少女の真似をして、子どもたちも景色を見ている。そんな三人の姿は人の姿をしている。子どもたちもディーオと同じように、人の姿へと自由自在に変われるというのだろうか。
ドラゴンが何故人の姿になれるのか、それもやはりあの出来事が関係しているのだろう。少女は何気なく空を見上げた。子どもたちも真似をして空を見上げる。雲一つなくて青だけが広がっている。
すると空に小さくうっすらと、何かが見えた。鳥が飛んでいるのだろうかと思っていたら、大きな翼が見えて黒い体が見えて鋭い両目が見えた。どこかに出掛けて、そして帰ってきたようだ。
「ディーオだ」
少女は空に向けて手をふった。子どもたちも真似をして空に向けて手をふる。するとそれに気づいたディーオは、大きな声をあげてこたえた。別に威嚇しているわけではないがコワイ。
「何処に行ってたんだろう……」
ディーオが傍にいなくて寂しかったのだろうか、少女は小さな声でそう言った。その声は子どもたちには聞こえていないのか、空に向けて手をふり続けている。ここだよ、こっちこっち、ディーオさまーここだよー、子どもたちの可愛い声が響き渡る。
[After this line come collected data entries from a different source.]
import Literature.NumberTheory.EllipticCurves.WeilPairingTateDual
import Literature.NumberTheory.EllipticCurves.LocalKummerIsotropyTransport
import Literature.NumberTheory.EllipticCurves.KummerImageIsotropyProofs
import HarnessLib

/-!
# Local Tate duality for `E[n]` through the Weil pairing, and maximal isotropy of the local Kummer condition

Topic `NumberTheory/EllipticCurves`; namespace `Literature.NumberTheory.EllipticCurves` (as the siblings
`KummerImageIsotropy.lean`, `WeilPairingTateDual.lean`). Definitions with bodies and theorems only:
**no named fact is introduced** (D-0026).

Let `K` be a number field, `E = W` an elliptic curve over `K`, `n ≠ 0`, `e` a non-degenerate
`Γ_K`-equivariant biadditive `μₙ`-valued pairing on `E[n]` (a Weil pairing, `exists_weilPairing`), and
`F` a `K`-field which is a non-archimedean local field of characteristic `0` (a completion `K_v` at a
finite place).  On `H¹(F, E[n]) = H¹(Γ_F, E[n](K̄)|_{Γ_F})` there is the local Weil cup product
`x ∪ₑ y ∈ H²(Γ_F, μₙ(K̄)|_{Γ_F})` (the restriction of `weilContPairing W n e` to `Γ_F`; at a place this is
`weilContPairingLocal` of `WeilPairingTateDual.lean`).

* **Local Tate duality for the self-dual module `E[n]`** (Milne, *ADT*, I Cor. 2.3 with the
  identification `A_m^D = A^t_m = A_m` through the `e_m`-pairing, I §6, proof of Prop. 6.9; Silverman,
  *AEC*, X.§4 / Tate): the local Weil cup product has **trivial left and right kernels** on the finite group
  `H¹(F, E[n])` (`eq_zero_of_forall_weilCupProduct_eq_zero`, `eq_zero_of_forall_weilCupProduct_eq_zero_right`).
  Proof: the tree's local duality theorem `localDuality_bijective` for the finite `Γ_F`-module
  `E[n](K̄)|_{Γ_F}` (perfectness of `(x, f) ↦ ι(x ∪_{ev} f)` on `H¹(F, E[n]) × H¹(F, Hom(E[n], μₙ(F̄)))`),
  transported along the **local Weil dual isomorphism** `E[n] ≅ Hom(E[n], μₙ(F̄))`, `T ↦ (S ↦ e(S, T))`
  (`weilDualLocalHom`, bijective by non-degeneracy and counting, `weilDualLocalIso`) and
  `μₙ(K̄)|_{Γ_F} ≅ μₙ(F̄)` (`muRestrictIso`), using the covariant naturality of the cup product
  (`cohomologyMap_muRestrictIso_weilCupProduct`: `H²(μ-iso)(x ∪ₑ y) = x ∪_{ev} H¹(w)(y)`).
* **Maximal isotropy of the local Kummer condition** (the local input of Milne, *ADT*, I Lemma 6.15
  and of Thm. 6.13(a); Tate local duality for `A`, Milne I Cor. 3.4): the local Kummer condition
  `𝓛_F = kummerLocalConditionAt W n F` (image of `E(F)/n → H¹(F, E[n])`) is isotropic for `∪ₑ`
  (tree: the discharged Poonen–Rains fact `kummerClass_cupProduct_kummerClass_eq_zero_holds`), hence
  it is **its own annihilator as soon as `#H¹(F, E[n]) ≤ (#𝓛_F)²`**
  (`forall_mem_kummerLocalConditionAt_weilCupProduct_eq_zero_iff`):
  `(∀ y ∈ 𝓛_F, x ∪ₑ y = 0) ↔ x ∈ 𝓛_F`.  The count hypothesis is Tate's local Euler characteristic
  formula `#H¹(K_v, E[n]) = #E(K_v)[n]² · #(𝓞_v/n)²` together with `#𝓛_v = #E(K_v)[n] · #(𝓞_v/n)`
  (Milne I Lemma 3.3, tree `card_quotient_range_nsmul_adicCompletion`); it is kept as a hypothesis here.
* The pure counting lemma behind it: `forall_mem_apply_eq_zero_iff_of_isotropic_of_card_le` — for a
  `ℤ/n`-valued pairing `b : A × B → ℤ/n` of finite groups with injective left adjoint, `nB = 0`, and
  subgroups `L ≤ A`, `L' ≤ B` with `b(L, L') = 0` and `#B ≤ #L · #L'`, `L` is the annihilator of `L'`.
* At a finite place `v` of `K` (`F = K_v`, the local condition `W.kummerSelmerStructure n (Sum.inr v)`
  and the local Weil pairing `weilContPairingLocal … (Sum.inr v)`): `…_inr` versions.

Motivation: provefact `WeierstrassCurve.exists_casselsTate_pairing` (Silverman *AEC* X.4.14; Milne
*ADT* I.6.9/6.13(a)), kernel direction.

## References

* [MilneADT2006] J. S. Milne, *Arithmetic Duality Theorems*, 2nd ed. (2006), Ch. I: Cor. 2.3,
  Lemma 3.3, Cor. 3.4, §6 (proof of Prop. 6.9, Lemma 6.15).
* [SilvermanAEC2009] J. H. Silverman, *The Arithmetic of Elliptic Curves*, 2nd ed. (2009), III.§8
  (Weil pairing, Prop. III.8.1), X.§4.
* [PoonenRains2012] B. Poonen, E. Rains, *Random maximal isotropic subspaces and Selmer groups*,
  J. Amer. Math. Soc. 25 (2012), Prop. 4.8, Cor. 4.6, Prop. 4.10 (the image of `A(k_v)/λ` is maximal isotropic).
* [SerreGaloisCohomology1997] J.-P. Serre, *Galois Cohomology* (1997), II §5.2 Thm. 2.
-/

noncomputable section

open scoped Classical

universe u

namespace Literature.NumberTheory.EllipticCurves

open CategoryTheory WeierstrassCurve Field Function
open Literature.NumberTheory.GaloisRepresentations
open Literature.NumberTheory.GaloisRepresentations.DiscreteGaloisModule (mu MuCarrier)
open scoped ContRepresentation

/-! ## The counting lemma: an isotropic pair of subgroups of complementary size are annihilators -/

/-- **Annihilators by counting.** Let `b : A × B → ℤ/n` be a bi-additive pairing of finite abelian
groups with injective left adjoint, `nB = 0`, and let `L ≤ A`, `L' ≤ B` be subgroups with `b(L, L') = 0`
and `#B ≤ #L · #L'`. Then `L` is exactly the annihilator of `L'`: for `x ∈ A`,
`(∀ y ∈ L', b x y = 0) ↔ x ∈ L`.  (The annihilator of `L'` embeds into `Hom(B/L', ℤ/n)`, of order
`#(B/L') = #B/#L' ≤ #L`.)  This is the counting step of "the image of `A(K_v)/n` is maximal isotropic"
(Milne, *ADT*, I Cor. 3.4 / proof of Lemma 6.15; Poonen–Rains 2012, proof of Prop. 4.10). [folklore] -/
theorem forall_mem_apply_eq_zero_iff_of_isotropic_of_card_le {A B : Type*} [AddCommGroup A]
    [AddCommGroup B] [Finite A] [Finite B] {n : ℕ} [NeZero n] (b : A →+ B →+ ZMod n)
    (hB : ∀ y : B, n • y = 0) (hinj : Injective b) (L : AddSubgroup A) (L' : AddSubgroup B)
    (hiso : ∀ x ∈ L, ∀ y ∈ L', b x y = 0) (hcard : Nat.card B ≤ Nat.card L * Nat.card L') (x : A) :
    (∀ y ∈ L', b x y = 0) ↔ x ∈ L := by
  -- the annihilator of `L'`
  let ann : AddSubgroup A :=
    { carrier := {x | ∀ y ∈ L', b x y = 0}
      zero_mem' := fun y _ => by rw [map_zero, AddMonoidHom.zero_apply]
      add_mem' := fun {x x'} hx hx' y hy => by
        rw [map_add, AddMonoidHom.add_apply, hx y hy, hx' y hy, add_zero]
      neg_mem' := fun {x} hx y hy => by rw [map_neg, AddMonoidHom.neg_apply, hx y hy, neg_zero] }
  have hL : L ≤ ann := fun x hx y hy => hiso x hx y hy
  -- `B ⧸ L'` is killed by `n`
  have hBq : ∀ z : B ⧸ L', n • z = 0 := fun z => by
    induction z using QuotientAddGroup.induction_on with
    | H y => rw [← QuotientAddGroup.mk_nsmul, hB, QuotientAddGroup.mk_zero]
  -- `ann ↪ Hom(B ⧸ L', ℤ/n)`, `x ↦ (ȳ ↦ b x y)`
  let φ : ann → (B ⧸ L' →+ ZMod n) := fun x =>
    QuotientAddGroup.lift L' (b x) fun y hy => (AddMonoidHom.mem_ker).mpr (x.2 y hy)
  have hφ : Injective φ := by
    intro x x' h
    apply Subtype.ext
    apply hinj
    refine AddMonoidHom.ext fun y => ?_
    have h' := DFunLike.congr_fun h (y : B ⧸ L')
    rwa [QuotientAddGroup.lift_mk, QuotientAddGroup.lift_mk] at h'
  haveI : Finite (B ⧸ L' →+ ZMod n) := finite_addMonoidHom_zmod _ n
  have h1 : Nat.card ann ≤ Nat.card (B ⧸ L') :=
    (Nat.card_le_card_of_injective φ hφ).trans_eq (Nat.card_addMonoidHom_zmod hBq)
  have h3 : Nat.card ann ≤ Nat.card L := by
    refine Nat.le_of_mul_le_mul_right ?_ (Nat.card_pos (α := L'))
    calc Nat.card ann * Nat.card L'
        ≤ Nat.card (B ⧸ L') * Nat.card L' := Nat.mul_le_mul_right _ h1
      _ = Nat.card B := (AddSubgroup.card_eq_card_quotient_mul_card_addSubgroup L').symm
      _ ≤ Nat.card L * Nat.card L' := hcard
  have heq : L = ann := AddSubgroup.eq_of_le_of_card_ge hL h3
  refine ⟨fun hx => ?_, fun hx y hy => hiso x hx y hy⟩
  rw [heq]
  exact hx

-- Cup products need `LocallyCompactSpace Γ_F`; as in `WeilPairingTateDual.lean`, the compactness of
-- absolute Galois groups is a local instance only.
attribute [local instance] absoluteGaloisGroup_compactSpace

section LocalField

variable {K : Type u} [Field K] [CharZero K] (W : WeierstrassCurve K) (n : ℕ) [NeZero n] [W.IsElliptic]
variable (e : geomTorsion W n → geomTorsion W n → AlgebraicClosure K)
  (hμ : ∀ S T, e S T ^ n = 1)
  (hadd₁ : ∀ S₁ S₂ T, e (S₁ + S₂) T = e S₁ T * e S₂ T)
  (hadd₂ : ∀ S T₁ T₂, e S (T₁ + T₂) = e S T₁ * e S T₂)
variable (F : Type u) [Field F] [Algebra K F] [CharZero F]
子どもたちの笑い声や笑顔、それらが溢れていると平和なのだと実感できる。逆に子どもたちの泣き声や泣き顔で溢れていると、悲しみや憎しみがそこらじゅうを漂っていてなんとも重く暗い空気を作ってしまう。争いごとに巻き込まれるのはいつも子ども、大人たちが勝手に始めた争いには子どもは関係ない。しかし争いが始まってしまうとそんな事は言ってられなくなる。女性でも、お年寄りでも、そして子どもでも、容赦なく殺されてしまうのだ。
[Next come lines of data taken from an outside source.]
/-- [folklore] **`Ê` IS THE DIAGONAL OF `axEc`'S OWN DIAGONAL**: `perF M (axEc ρ N) = diagonal (p ↦ axEc ρ N p̃ p̃ p.2 p.2)` (site-diagonal kernel, §1). -/
theorem perF_axEc (ρ : Fin (d + 1) → ℤ) (N : ℕ) :
    perF M (axEc ρ N) = Matrix.diagonal fun p : Idx M (Fib d) => axEc ρ N p.1 p.1 p.2 p.2 := by
  ext p q
  rw [perF_of_siteDiag M (fun x y a b h => axEc_off_diag ρ N x y a b h)]
  by_cases hpq : p = q
  · subst hpq; rw [if_pos rfl, Matrix.diagonal_apply_eq]
  · rw [Matrix.diagonal_apply_ne _ hpq]
    by_cases h1 : (p.1 : Fin (d + 1) → ℤ) = q.1
    · rw [if_pos h1, axEc_diag_apply, if_neg]
      exact fun h2 => hpq (Prod.ext (Subtype.ext h1) h2)
    · rw [if_neg h1]

/-- [folklore] **THE FOUR MATRIX RULES ON THE TORUS BOX** (an2's `relInv_coDressKBmAt_KInvStep_bhKStepAt` through gan24-p3's `perF_relInv`; spread: an2's
`decays_coDressKBmAt_KInvStep`, `spr_bhKStepAt`, `spr_axEc`; invariance: §2): with `Â := perF M (Π̂ᵀ(KInvStep Lc j)Π̂)`, `M̂ := perF M (bhKStepAt d ρ Lc j)`,
`Ê := perF M (axEc ρ Lc)`, `ρ = toSite r`: `Ê·Â = Â`, `Â·Ê = Â`, `Â·M̂·Ê = Ê`, `Ê·M̂·Â = Ê`. -/
theorem perF_rules_wall (hr : r ∈ box (d + 1) Lc) (hM : ∀ i, Lc ∣ M i) (j : ℕ) :
    perF M (axEc (toSite r) Lc) * perF M (coDressKBmAt (toSite r) Lc (KInvStep (d := d) Lc j))
        = perF M (coDressKBmAt (toSite r) Lc (KInvStep (d := d) Lc j))
      ∧ perF M (coDressKBmAt (toSite r) Lc (KInvStep (d := d) Lc j)) * perF M (axEc (toSite r) Lc)
        = perF M (coDressKBmAt (toSite r) Lc (KInvStep (d := d) Lc j))
      ∧ perF M (coDressKBmAt (toSite r) Lc (KInvStep (d := d) Lc j)) * perF M (bhKStepAt d (toSite r) Lc j) * perF M (axEc (toSite r) Lc)
        = perF M (axEc (toSite r) Lc)
      ∧ perF M (axEc (toSite r) Lc) * perF M (bhKStepAt d (toSite r) Lc j) * perF M (coDressKBmAt (toSite r) Lc (KInvStep (d := d) Lc j))
        = perF M (axEc (toSite r) Lc) := by
  obtain ⟨δ, C, hδ, -, hA⟩ := decays_coDressKBmAt_KInvStep (d := d) (Lc := Lc) hr j
  exact perF_relInv M ⟨C, δ, hδ, hA⟩ (spr_bhKStepAt hr j) (spr_axEc _ _)
    (coDressKBmAt_KInvStep_translate_invariant (toSite r) Lc j M hM) (bhKStepAt_translate_invariant (toSite r) Lc j M hM)
    (axEc_translate_invariant (toSite r) Lc M hM) (relInv_coDressKBmAt_KInvStep_bhKStepAt hr j)

/-- **[folklore] (T-INV) ON THE TORUS, COMPRESSED FORM — EVERY STEP `j`.**  Let `P` be any decidable reading of `axEc`'s diagonal on the torus box index
(`hP`; the consumer's live set: non-comb bonds ⊕ coarse multipliers) and sort live ⊕ dead along `Equiv.sumCompl P`.  Then the LIVE BLOCK of the
periodised step-`j` candidate bordered Hessian `perF M (bhKStepAt d ρ Lc j)` has a unit determinant, its inverse is the live block of the periodised
co-dressed resolvent `perF M (Π̂ᵀ(KInvStep Lc j)Π̂)`, and the latter is its live block padded by zeros. -/
theorem torus_relInv_compress (hr : r ∈ box (d + 1) Lc) (hM : ∀ i, Lc ∣ M i) (j : ℕ) (P : Idx M (Fib d) → Prop) [DecidablePred P]
    (hP : ∀ p : Idx M (Fib d), axEc (toSite r) Lc p.1 p.1 p.2 p.2 = if P p then 1 else 0) :
    IsUnit (((perF M (bhKStepAt d (toSite r) Lc j)).submatrix (Equiv.sumCompl P) (Equiv.sumCompl P)).toBlocks₁₁).det
      ∧ (((perF M (bhKStepAt d (toSite r) Lc j)).submatrix (Equiv.sumCompl P) (Equiv.sumCompl P)).toBlocks₁₁)⁻¹
          = ((perF M (coDressKBmAt (toSite r) Lc (KInvStep (d := d) Lc j))).submatrix (Equiv.sumCompl P) (Equiv.sumCompl P)).toBlocks₁₁
      ∧ (perF M (coDressKBmAt (toSite r) Lc (KInvStep (d := d) Lc j))).submatrix (Equiv.sumCompl P) (Equiv.sumCompl P)
          = Matrix.fromBlocks
              (((perF M (coDressKBmAt (toSite r) Lc (KInvStep (d := d) Lc j))).submatrix (Equiv.sumCompl P) (Equiv.sumCompl P)).toBlocks₁₁) 0 0 0 := by
  obtain ⟨h1, h2, h3, h4⟩ := perF_rules_wall M hr hM j
  refine compress_of_rules P ?_ h1 h2 h3 h4
  rw [perF_axEc]
  congr 1
  funext p
  exact hP p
なかには女、子供は生かしておこうという者もいるかもしれない。しかし全員がそうではない。後々脅威になるのならまだ花も咲いていない蕾のまま枯らしてやろう、恨むなら俺を恨むんじゃねえこんな争いを始めた大人を恨むんだな、ぎゃははは。そして無抵抗のまま殺されてしまう。抵抗したって所詮は子ども、大人の力には敵わないのだ。抵抗したとしてもただじたばた暴れるだけ、ただそれだけなのだ。
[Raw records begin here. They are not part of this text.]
/-- **Theorem 9 (iii) for polynomials**: if `σ ∈ G(F)` (`F ∈ K[u]` non-constant) then `σ(u) = au + b` with
`F ∘ (au + b) = F`, `a^{deg F} = 1` («`a^m = 1`», leading coefficients) and `F(b) = F(0)` («`f_N(b) = 0`» when
`F(0) = 0`, constant terms). [cite: GutierrezSevilla2008, §3 Thm 9 (iii)] -/
theorem exists_affine_comp_eq_of_mem_fixingSubgroup_adjoin_algebraMap {F : K[X]} (hF : F.natDegree ≠ 0)
    {σ : RatFunc K ≃ₐ[K] RatFunc K}
    (hσ : σ ∈ (IntermediateField.adjoin K ({algebraMap K[X] (RatFunc K) F} : Set (RatFunc K))).fixingSubgroup) :
    ∃ a b : K, a ≠ 0 ∧ σ RatFunc.X = algebraMap K[X] (RatFunc K) (C a * X + C b) ∧
      F.comp (C a * X + C b) = F ∧ a ^ F.natDegree = 1 ∧ F.eval b = F.eval 0 := by
  obtain ⟨a, b, ha, hσX⟩ := exists_apply_X_eq_affine_of_mem_fixingSubgroup_adjoin_algebraMap hF hσ
  have hcomp : F.comp (C a * X + C b) = F := (mem_fixingSubgroup_adjoin_algebraMap_iff_comp_eq hσX F).mp hσ
  refine ⟨a, b, ha, hσX, hcomp, ?_, ?_⟩
  · have h := congrArg leadingCoeff hcomp
    rw [leadingCoeff_comp (by rw [natDegree_add_C, natDegree_C_mul_X a ha]; exact one_ne_zero),
      leadingCoeff_linear ha] at h
    exact (mul_eq_left₀ (leadingCoeff_ne_zero.mpr fun h0 => hF (by rw [h0, natDegree_zero]))).mp h
  · have h := congrArg (eval 0) hcomp
    rwa [eval_comp, eval_add, eval_mul, eval_C, eval_X, mul_zero, zero_add, eval_C] at h

/-! ### §3. The example `F = u²(u − 1)²`: `G(F) = {u, 1 − u}` over every field -/

/-- `deg u²(u − 1)² = 4`. [cite: GutierrezSevilla2006, §3 Thm 14 (i) (proof)] -/
theorem natDegree_X_sq_mul_X_sub_one_sq : (X ^ 2 * (X - 1) ^ 2 : K[X]).natDegree = 4 := by
  have h1 : (X - 1 : K[X]) = X - C 1 := by rw [map_one]
  rw [natDegree_mul (pow_ne_zero 2 X_ne_zero) (pow_ne_zero 2 (h1 ▸ X_sub_C_ne_zero 1)),
    natDegree_pow, natDegree_X, natDegree_pow, h1, natDegree_X_sub_C]

/-- `deg u²(u − 1)² = 4` as a rational function. [cite: GutierrezSevilla2006, §3 Thm 14 (i) (proof)] -/
theorem max_natDegree_X_sq_mul_X_sub_one_sq :
    max (algebraMap K[X] (RatFunc K) (X ^ 2 * (X - 1) ^ 2)).num.natDegree
      (algebraMap K[X] (RatFunc K) (X ^ 2 * (X - 1) ^ 2)).denom.natDegree = 4 := by
  rw [max_natDegree_algebraMap, natDegree_X_sq_mul_X_sub_one_sq]

/-- `u²(u − 1)²` is not constant. [cite: GutierrezSevilla2006, §3 Thm 14 (i) (proof)] -/
theorem X_sq_mul_X_sub_one_sq_ne_C :
    ¬ ∃ c, algebraMap K[X] (RatFunc K) (X ^ 2 * (X - 1) ^ 2) = RatFunc.C c := by
  rw [algebraMap_eq_C_iff_natDegree_eq_zero, natDegree_X_sq_mul_X_sub_one_sq]
  norm_num

/-- The zeros of `u²(u − 1)²` are `0` and `1`. [cite: GutierrezSevilla2006, §3 Thm 14 (i) (proof)] -/
theorem eval_X_sq_mul_X_sub_one_sq_eq_zero_iff (c : K) :
    (X ^ 2 * (X - 1) ^ 2 : K[X]).eval c = 0 ↔ c = 0 ∨ c = 1 := by
  rw [eval_mul, eval_pow, eval_pow, eval_sub, eval_X, eval_one, mul_eq_zero]
  simp only [pow_eq_zero_iff two_ne_zero, sub_eq_zero]

/-- `F ∘ (au + b) = F` for `F = u²(u − 1)²`, `a ≠ 0`, iff `(a, b) = (1, 0)` or `(−1, 1)` — over ANY field (evaluate at
`u = 0, 1`: `b, a + b ∈ {0, 1}` are distinct). [cite: GutierrezSevilla2006, §3 Thm 14 (i) (proof: «G(f) = {x, 1 − x}»)] -/
theorem X_sq_mul_X_sub_one_sq_comp_affine_eq_iff {a : K} (ha : a ≠ 0) (b : K) :
    (X ^ 2 * (X - 1) ^ 2 : K[X]).comp (C a * X + C b) = X ^ 2 * (X - 1) ^ 2 ↔
      (a = 1 ∧ b = 0) ∨ (a = -1 ∧ b = 1) := by
  constructor
  · intro h
    have hev : ∀ c : K, (C a * X + C b).eval c = a * c + b := fun c => by
      simp only [eval_add, eval_mul, eval_C, eval_X]
    have h0 : (X ^ 2 * (X - 1) ^ 2 : K[X]).eval b = 0 := by
      have := congrArg (eval 0) h
      rwa [eval_comp, hev, mul_zero, zero_add,
        (eval_X_sq_mul_X_sub_one_sq_eq_zero_iff 0).mpr (Or.inl rfl)] at this
    have h1 : (X ^ 2 * (X - 1) ^ 2 : K[X]).eval (a + b) = 0 := by
      have := congrArg (eval 1) h
      rwa [eval_comp, hev, mul_one, (eval_X_sq_mul_X_sub_one_sq_eq_zero_iff 1).mpr (Or.inr rfl)] at this
    rw [eval_X_sq_mul_X_sub_one_sq_eq_zero_iff] at h0 h1
    rcases h0 with rfl | rfl
    · rw [add_zero] at h1
      rcases h1 with h1 | h1
      · exact absurd h1 ha
      · exact Or.inl ⟨h1, rfl⟩
    · rcases h1 with h1 | h1
      · exact Or.inr ⟨by linear_combination h1, rfl⟩
      · exact absurd (by linear_combination h1) ha
  · rintro (⟨rfl, rfl⟩ | ⟨rfl, rfl⟩)
    · rw [map_one, one_mul, map_zero, add_zero, comp_X]
    · rw [map_neg, map_one, neg_one_mul, mul_comp, pow_comp, pow_comp, sub_comp, X_comp, one_comp]
      ring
誰彼かまわず切って切って切って、そんなことをしている人に心があると思うだろうか。そこには憐れみなどない、希望の一かけらも与えなくて与えるのは絶望だけなのだ。泣き叫ぶその声が心地よいと思える人がいるそうだ。そんなのは狂っている、きっと悪魔に憑りつかれたに違いない、もうそうなってしまっては人ではない。子どもたちは泣き叫ぶ、人ではない者は笑う、子どもたちに絶望が押し寄せる、人ではない者は笑う。
そして発見された時には無残な姿となっているのだ。かわいそうに、かわいそうに、どうかこの子たちの魂が無事に天へと召されますように。争いが招いた悲劇はこうして繰り返される。あっちでもこっちでも、毎日どこかで必ず。だからこそ平和を望まなければならない。血も涙も流すような悲しい毎日は嫌なのだ、どうせなら楽しくて笑っていられる毎日のほうがいい。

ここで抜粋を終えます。